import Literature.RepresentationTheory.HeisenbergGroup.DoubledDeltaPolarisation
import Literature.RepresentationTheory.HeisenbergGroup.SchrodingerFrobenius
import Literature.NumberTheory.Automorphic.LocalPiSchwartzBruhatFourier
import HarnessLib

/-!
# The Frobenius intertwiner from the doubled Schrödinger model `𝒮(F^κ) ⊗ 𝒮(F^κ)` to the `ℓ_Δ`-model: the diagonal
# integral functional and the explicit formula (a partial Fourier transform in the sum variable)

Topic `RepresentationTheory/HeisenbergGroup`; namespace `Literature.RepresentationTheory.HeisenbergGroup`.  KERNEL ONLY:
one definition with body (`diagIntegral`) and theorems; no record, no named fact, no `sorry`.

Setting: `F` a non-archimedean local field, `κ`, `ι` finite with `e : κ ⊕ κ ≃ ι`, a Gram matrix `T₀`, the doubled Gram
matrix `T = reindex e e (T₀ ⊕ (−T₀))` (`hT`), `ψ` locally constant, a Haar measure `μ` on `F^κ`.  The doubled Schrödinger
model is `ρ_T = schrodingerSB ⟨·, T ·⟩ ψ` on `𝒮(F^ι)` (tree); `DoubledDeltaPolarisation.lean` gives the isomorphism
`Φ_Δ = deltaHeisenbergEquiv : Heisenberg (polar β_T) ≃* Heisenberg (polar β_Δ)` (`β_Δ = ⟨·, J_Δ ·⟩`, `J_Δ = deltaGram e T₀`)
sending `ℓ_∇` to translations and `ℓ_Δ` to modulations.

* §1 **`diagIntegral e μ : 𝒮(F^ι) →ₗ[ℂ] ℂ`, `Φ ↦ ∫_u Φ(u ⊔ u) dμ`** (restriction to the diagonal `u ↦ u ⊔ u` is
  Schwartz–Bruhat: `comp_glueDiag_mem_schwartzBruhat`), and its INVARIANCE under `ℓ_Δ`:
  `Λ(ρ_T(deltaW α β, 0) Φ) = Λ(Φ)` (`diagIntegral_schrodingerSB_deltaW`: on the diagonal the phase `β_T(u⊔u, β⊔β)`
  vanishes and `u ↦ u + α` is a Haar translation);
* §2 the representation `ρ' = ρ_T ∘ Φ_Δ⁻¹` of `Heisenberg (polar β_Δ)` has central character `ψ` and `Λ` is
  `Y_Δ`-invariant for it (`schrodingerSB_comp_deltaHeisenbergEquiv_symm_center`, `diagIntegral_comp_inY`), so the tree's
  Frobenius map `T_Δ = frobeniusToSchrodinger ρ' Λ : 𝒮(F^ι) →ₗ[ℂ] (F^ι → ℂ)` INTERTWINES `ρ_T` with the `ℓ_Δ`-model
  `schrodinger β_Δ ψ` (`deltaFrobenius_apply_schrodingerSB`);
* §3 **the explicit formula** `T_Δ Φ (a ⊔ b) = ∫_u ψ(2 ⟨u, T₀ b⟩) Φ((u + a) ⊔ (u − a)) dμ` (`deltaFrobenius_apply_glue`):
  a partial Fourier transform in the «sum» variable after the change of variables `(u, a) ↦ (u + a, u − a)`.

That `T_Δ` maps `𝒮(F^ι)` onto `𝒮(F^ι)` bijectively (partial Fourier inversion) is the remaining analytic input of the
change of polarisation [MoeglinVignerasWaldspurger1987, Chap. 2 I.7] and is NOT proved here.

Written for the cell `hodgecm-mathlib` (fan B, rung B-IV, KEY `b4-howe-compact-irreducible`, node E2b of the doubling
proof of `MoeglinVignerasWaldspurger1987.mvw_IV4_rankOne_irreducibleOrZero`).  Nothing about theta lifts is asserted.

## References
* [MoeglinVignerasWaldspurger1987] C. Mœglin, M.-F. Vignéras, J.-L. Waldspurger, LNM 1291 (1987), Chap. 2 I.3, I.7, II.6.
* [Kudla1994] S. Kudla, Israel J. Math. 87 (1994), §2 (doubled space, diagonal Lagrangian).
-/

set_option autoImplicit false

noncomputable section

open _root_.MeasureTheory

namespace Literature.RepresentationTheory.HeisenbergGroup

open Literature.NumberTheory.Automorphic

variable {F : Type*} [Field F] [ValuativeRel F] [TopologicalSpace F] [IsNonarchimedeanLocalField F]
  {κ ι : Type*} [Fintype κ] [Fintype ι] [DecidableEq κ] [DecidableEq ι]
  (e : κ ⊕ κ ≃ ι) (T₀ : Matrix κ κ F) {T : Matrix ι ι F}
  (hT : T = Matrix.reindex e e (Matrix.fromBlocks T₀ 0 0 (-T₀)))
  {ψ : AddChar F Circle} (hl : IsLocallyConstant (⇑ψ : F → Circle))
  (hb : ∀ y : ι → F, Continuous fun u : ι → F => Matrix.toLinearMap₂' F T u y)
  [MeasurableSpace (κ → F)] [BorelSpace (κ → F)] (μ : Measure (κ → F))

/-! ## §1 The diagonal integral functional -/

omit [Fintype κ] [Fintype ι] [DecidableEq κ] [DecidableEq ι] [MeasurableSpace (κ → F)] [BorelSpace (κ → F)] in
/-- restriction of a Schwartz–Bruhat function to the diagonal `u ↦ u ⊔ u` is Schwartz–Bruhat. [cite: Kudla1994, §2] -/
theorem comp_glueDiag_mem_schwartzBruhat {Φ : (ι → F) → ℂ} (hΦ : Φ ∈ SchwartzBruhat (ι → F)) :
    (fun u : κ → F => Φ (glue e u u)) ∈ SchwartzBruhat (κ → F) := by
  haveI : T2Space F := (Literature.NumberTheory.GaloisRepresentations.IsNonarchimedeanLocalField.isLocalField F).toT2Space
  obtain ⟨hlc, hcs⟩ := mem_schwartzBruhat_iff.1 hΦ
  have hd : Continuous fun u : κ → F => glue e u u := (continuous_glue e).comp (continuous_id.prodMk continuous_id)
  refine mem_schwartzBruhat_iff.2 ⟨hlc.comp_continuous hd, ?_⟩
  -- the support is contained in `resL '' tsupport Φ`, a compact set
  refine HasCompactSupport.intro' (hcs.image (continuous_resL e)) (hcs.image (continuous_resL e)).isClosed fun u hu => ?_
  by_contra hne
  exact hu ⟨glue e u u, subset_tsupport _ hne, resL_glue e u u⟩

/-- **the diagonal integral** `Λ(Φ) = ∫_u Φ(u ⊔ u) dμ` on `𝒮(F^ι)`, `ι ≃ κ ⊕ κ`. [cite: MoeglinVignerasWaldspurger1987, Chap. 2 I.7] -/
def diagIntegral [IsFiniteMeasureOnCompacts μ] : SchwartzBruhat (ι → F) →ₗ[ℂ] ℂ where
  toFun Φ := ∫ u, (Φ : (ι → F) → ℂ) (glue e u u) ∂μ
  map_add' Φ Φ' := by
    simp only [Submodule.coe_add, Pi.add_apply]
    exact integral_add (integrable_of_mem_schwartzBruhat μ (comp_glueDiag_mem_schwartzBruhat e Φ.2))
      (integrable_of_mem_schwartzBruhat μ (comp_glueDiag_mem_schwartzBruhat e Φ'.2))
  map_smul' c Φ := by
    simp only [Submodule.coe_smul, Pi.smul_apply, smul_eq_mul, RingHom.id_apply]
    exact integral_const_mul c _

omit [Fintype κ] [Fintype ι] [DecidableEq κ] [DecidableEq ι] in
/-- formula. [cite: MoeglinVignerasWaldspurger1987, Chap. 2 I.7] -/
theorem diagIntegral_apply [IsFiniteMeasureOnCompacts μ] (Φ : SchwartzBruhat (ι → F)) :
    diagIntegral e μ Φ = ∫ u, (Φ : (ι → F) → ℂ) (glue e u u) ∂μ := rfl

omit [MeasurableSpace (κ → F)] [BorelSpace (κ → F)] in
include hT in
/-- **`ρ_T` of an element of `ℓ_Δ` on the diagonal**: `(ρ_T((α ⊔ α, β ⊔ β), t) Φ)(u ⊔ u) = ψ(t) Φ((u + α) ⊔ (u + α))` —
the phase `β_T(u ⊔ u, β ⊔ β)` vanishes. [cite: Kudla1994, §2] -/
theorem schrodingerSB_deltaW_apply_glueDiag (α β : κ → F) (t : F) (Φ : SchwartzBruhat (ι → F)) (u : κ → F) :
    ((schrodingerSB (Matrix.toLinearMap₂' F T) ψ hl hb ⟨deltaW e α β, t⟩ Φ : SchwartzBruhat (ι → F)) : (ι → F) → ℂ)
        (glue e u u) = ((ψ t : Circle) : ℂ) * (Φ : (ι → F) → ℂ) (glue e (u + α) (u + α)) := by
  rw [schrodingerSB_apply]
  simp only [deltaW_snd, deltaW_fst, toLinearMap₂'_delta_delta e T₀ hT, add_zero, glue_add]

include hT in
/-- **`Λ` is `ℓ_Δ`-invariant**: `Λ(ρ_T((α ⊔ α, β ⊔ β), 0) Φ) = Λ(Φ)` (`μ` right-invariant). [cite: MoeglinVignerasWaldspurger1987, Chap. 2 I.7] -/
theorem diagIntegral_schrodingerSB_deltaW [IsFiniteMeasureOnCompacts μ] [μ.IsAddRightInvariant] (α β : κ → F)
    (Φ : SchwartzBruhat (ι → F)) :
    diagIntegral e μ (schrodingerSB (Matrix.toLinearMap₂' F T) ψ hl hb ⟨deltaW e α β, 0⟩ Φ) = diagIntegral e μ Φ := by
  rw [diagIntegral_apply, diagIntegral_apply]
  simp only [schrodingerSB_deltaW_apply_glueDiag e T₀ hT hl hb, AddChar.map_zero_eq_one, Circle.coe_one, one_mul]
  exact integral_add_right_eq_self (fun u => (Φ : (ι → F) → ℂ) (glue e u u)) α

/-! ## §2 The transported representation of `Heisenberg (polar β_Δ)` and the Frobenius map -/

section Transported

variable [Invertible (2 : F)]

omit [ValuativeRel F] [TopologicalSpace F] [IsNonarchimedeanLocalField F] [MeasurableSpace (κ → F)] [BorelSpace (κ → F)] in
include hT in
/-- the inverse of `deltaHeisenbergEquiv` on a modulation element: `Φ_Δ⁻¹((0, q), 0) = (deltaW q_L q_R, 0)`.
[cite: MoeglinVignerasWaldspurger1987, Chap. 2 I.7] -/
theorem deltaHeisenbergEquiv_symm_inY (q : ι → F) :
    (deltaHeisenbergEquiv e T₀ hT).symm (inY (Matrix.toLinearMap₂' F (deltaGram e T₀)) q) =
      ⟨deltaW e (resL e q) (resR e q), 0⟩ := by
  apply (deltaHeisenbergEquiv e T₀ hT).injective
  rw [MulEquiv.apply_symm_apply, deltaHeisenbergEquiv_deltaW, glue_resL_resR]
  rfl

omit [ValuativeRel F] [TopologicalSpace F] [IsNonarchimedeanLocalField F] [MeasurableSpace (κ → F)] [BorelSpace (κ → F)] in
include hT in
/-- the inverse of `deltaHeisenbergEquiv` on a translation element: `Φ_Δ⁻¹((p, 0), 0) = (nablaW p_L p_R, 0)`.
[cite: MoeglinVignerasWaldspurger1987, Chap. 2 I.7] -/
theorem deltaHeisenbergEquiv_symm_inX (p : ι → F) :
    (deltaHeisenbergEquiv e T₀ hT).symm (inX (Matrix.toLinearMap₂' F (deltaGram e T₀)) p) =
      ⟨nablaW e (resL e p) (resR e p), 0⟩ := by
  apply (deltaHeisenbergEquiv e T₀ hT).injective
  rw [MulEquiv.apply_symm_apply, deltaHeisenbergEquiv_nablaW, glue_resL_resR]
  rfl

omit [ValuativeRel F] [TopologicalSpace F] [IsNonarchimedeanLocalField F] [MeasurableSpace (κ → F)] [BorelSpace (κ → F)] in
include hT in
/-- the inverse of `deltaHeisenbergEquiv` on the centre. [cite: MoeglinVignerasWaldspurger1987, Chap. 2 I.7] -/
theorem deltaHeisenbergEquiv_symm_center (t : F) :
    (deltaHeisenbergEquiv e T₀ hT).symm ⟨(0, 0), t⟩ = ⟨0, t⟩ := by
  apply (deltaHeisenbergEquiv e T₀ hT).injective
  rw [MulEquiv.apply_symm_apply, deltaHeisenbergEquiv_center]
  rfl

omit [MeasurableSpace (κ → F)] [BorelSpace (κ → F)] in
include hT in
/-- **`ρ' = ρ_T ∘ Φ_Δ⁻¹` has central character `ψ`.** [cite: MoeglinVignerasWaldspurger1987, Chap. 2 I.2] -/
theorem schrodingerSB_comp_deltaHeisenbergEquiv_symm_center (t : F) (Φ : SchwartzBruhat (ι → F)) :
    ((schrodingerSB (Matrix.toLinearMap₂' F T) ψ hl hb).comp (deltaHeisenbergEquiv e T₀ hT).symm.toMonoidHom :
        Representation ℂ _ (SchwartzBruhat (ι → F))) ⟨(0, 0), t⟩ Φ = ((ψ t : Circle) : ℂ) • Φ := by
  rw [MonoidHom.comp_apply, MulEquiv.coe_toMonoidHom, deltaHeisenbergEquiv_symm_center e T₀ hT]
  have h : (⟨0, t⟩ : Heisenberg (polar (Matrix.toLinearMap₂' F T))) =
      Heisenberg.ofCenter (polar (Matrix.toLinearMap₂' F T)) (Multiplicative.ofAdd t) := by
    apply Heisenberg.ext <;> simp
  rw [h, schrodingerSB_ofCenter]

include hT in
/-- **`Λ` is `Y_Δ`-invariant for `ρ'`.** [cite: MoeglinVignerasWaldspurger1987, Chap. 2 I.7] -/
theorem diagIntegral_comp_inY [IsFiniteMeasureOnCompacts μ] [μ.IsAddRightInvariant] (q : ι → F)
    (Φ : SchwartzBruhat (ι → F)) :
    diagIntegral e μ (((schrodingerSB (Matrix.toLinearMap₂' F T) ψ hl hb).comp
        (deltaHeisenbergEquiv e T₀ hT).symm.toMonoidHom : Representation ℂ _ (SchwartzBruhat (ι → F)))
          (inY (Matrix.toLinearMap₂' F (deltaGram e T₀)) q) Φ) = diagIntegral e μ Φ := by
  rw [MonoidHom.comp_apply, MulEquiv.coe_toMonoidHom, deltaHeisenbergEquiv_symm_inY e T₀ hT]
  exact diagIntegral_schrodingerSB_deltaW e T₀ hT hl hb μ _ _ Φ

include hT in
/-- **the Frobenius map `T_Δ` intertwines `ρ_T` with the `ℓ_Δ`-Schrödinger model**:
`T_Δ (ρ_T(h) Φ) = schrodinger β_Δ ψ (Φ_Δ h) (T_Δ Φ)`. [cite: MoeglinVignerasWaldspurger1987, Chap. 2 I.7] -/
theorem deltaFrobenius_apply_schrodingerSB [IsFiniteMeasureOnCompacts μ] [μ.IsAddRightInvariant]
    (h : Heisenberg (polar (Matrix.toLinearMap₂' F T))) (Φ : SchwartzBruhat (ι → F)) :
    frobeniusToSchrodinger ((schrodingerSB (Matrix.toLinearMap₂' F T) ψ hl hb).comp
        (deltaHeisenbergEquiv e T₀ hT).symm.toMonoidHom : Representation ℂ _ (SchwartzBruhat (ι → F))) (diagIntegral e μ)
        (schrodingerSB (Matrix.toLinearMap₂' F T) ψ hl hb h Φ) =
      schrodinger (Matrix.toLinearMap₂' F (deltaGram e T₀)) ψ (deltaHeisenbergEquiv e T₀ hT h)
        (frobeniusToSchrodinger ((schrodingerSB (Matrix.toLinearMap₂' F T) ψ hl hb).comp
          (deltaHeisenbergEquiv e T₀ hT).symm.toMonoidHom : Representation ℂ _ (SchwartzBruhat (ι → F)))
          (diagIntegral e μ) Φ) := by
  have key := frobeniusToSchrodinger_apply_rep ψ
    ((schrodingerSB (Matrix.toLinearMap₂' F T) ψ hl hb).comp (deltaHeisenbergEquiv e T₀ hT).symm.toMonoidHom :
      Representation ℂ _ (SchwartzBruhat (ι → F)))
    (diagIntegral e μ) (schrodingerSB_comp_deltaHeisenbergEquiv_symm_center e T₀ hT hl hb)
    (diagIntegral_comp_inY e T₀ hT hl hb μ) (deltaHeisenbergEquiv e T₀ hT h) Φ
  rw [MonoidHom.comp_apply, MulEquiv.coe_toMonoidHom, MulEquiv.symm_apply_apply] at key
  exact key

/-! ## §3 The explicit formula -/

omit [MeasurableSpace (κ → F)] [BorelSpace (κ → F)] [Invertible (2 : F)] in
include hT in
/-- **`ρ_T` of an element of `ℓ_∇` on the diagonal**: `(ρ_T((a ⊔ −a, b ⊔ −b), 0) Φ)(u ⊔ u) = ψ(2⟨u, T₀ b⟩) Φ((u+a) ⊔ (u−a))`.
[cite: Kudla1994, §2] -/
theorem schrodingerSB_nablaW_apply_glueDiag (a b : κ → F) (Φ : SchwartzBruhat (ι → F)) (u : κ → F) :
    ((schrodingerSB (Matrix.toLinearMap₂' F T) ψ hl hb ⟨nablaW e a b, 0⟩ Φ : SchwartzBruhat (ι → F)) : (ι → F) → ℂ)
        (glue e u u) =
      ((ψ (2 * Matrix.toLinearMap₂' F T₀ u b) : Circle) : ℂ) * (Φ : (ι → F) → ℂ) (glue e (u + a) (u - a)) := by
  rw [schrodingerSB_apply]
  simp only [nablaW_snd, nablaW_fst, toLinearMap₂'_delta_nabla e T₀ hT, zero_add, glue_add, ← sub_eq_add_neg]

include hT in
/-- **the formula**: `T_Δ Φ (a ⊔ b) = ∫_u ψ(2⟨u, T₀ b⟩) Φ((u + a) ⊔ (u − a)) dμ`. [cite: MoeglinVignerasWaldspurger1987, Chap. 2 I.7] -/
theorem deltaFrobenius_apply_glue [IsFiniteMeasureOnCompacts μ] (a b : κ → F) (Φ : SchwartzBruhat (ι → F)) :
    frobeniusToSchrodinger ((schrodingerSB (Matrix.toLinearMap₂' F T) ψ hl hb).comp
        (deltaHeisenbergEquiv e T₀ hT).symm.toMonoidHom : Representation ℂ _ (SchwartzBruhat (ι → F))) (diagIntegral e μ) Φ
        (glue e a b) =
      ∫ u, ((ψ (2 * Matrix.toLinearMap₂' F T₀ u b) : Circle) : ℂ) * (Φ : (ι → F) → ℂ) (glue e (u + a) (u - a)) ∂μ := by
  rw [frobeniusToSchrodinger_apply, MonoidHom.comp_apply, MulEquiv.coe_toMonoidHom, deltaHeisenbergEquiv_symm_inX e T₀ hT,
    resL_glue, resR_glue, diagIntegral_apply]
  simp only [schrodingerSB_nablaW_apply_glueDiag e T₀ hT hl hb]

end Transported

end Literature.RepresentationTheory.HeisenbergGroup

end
#####
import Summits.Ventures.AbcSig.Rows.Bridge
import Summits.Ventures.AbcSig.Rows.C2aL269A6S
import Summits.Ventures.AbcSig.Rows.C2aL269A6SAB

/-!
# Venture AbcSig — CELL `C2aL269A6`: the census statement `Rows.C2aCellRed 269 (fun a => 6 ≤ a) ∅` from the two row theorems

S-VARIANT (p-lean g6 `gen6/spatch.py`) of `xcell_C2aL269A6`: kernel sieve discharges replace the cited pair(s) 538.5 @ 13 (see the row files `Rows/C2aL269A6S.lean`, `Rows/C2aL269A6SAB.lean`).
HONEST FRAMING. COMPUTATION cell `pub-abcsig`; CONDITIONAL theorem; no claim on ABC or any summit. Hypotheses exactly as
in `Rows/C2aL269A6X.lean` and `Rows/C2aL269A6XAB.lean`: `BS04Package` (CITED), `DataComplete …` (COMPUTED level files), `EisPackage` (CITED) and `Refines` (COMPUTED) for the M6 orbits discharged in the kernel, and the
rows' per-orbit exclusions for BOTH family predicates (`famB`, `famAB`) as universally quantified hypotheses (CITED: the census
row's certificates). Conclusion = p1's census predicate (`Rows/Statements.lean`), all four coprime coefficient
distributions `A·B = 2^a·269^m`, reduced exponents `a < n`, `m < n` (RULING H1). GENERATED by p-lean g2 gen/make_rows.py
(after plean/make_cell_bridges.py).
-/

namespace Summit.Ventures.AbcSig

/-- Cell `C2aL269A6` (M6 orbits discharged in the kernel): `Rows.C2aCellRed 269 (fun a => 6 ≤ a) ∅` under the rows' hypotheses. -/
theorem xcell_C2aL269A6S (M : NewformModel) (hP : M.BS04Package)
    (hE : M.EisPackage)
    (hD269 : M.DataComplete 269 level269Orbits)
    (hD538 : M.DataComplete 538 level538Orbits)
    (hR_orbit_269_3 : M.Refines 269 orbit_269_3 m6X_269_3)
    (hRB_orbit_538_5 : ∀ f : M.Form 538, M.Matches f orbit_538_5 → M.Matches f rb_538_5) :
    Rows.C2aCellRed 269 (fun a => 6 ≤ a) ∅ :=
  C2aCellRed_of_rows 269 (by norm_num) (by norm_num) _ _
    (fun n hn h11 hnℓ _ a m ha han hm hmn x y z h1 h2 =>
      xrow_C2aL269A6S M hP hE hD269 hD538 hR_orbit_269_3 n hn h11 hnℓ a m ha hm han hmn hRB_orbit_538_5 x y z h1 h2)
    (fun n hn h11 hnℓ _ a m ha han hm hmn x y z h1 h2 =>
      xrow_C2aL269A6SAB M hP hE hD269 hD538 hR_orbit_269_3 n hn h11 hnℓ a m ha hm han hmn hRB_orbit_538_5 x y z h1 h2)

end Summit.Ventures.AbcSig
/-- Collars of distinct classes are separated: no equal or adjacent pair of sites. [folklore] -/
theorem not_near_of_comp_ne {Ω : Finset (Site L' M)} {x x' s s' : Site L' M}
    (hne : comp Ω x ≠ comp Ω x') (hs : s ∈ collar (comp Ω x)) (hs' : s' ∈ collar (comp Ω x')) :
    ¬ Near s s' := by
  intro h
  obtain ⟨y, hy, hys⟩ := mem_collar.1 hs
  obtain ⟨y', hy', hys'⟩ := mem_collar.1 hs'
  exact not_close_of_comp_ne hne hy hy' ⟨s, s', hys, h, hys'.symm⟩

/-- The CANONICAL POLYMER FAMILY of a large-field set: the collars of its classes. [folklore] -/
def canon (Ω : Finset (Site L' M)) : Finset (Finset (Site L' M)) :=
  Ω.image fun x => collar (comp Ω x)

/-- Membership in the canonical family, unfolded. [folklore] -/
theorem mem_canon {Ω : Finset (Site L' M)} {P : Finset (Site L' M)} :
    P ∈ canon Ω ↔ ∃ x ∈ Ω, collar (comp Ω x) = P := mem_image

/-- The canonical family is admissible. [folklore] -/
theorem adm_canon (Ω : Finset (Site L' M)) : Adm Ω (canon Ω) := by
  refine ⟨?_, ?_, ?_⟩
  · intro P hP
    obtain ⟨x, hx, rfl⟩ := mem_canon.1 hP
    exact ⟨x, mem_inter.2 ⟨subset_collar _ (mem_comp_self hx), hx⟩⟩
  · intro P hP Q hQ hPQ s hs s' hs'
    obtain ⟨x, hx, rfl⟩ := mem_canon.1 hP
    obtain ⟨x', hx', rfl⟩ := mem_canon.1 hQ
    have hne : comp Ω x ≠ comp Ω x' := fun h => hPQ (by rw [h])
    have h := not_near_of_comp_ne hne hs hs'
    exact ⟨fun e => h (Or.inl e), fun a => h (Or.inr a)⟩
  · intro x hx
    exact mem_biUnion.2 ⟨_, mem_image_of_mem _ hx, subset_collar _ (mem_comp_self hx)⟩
#####
→ **Work required**
From the records, copy every line that has the string "EisPackage" in it.

→ **Result**
in `Rows/C2aL269A6X.lean` and `Rows/C2aL269A6XAB.lean`: `BS04Package` (CITED), `DataComplete …` (COMPUTED level files), `EisPackage` (CITED) and `Refines` (COMPUTED) for the M6 orbits discharged in the kernel, and the
    (hE : M.EisPackage)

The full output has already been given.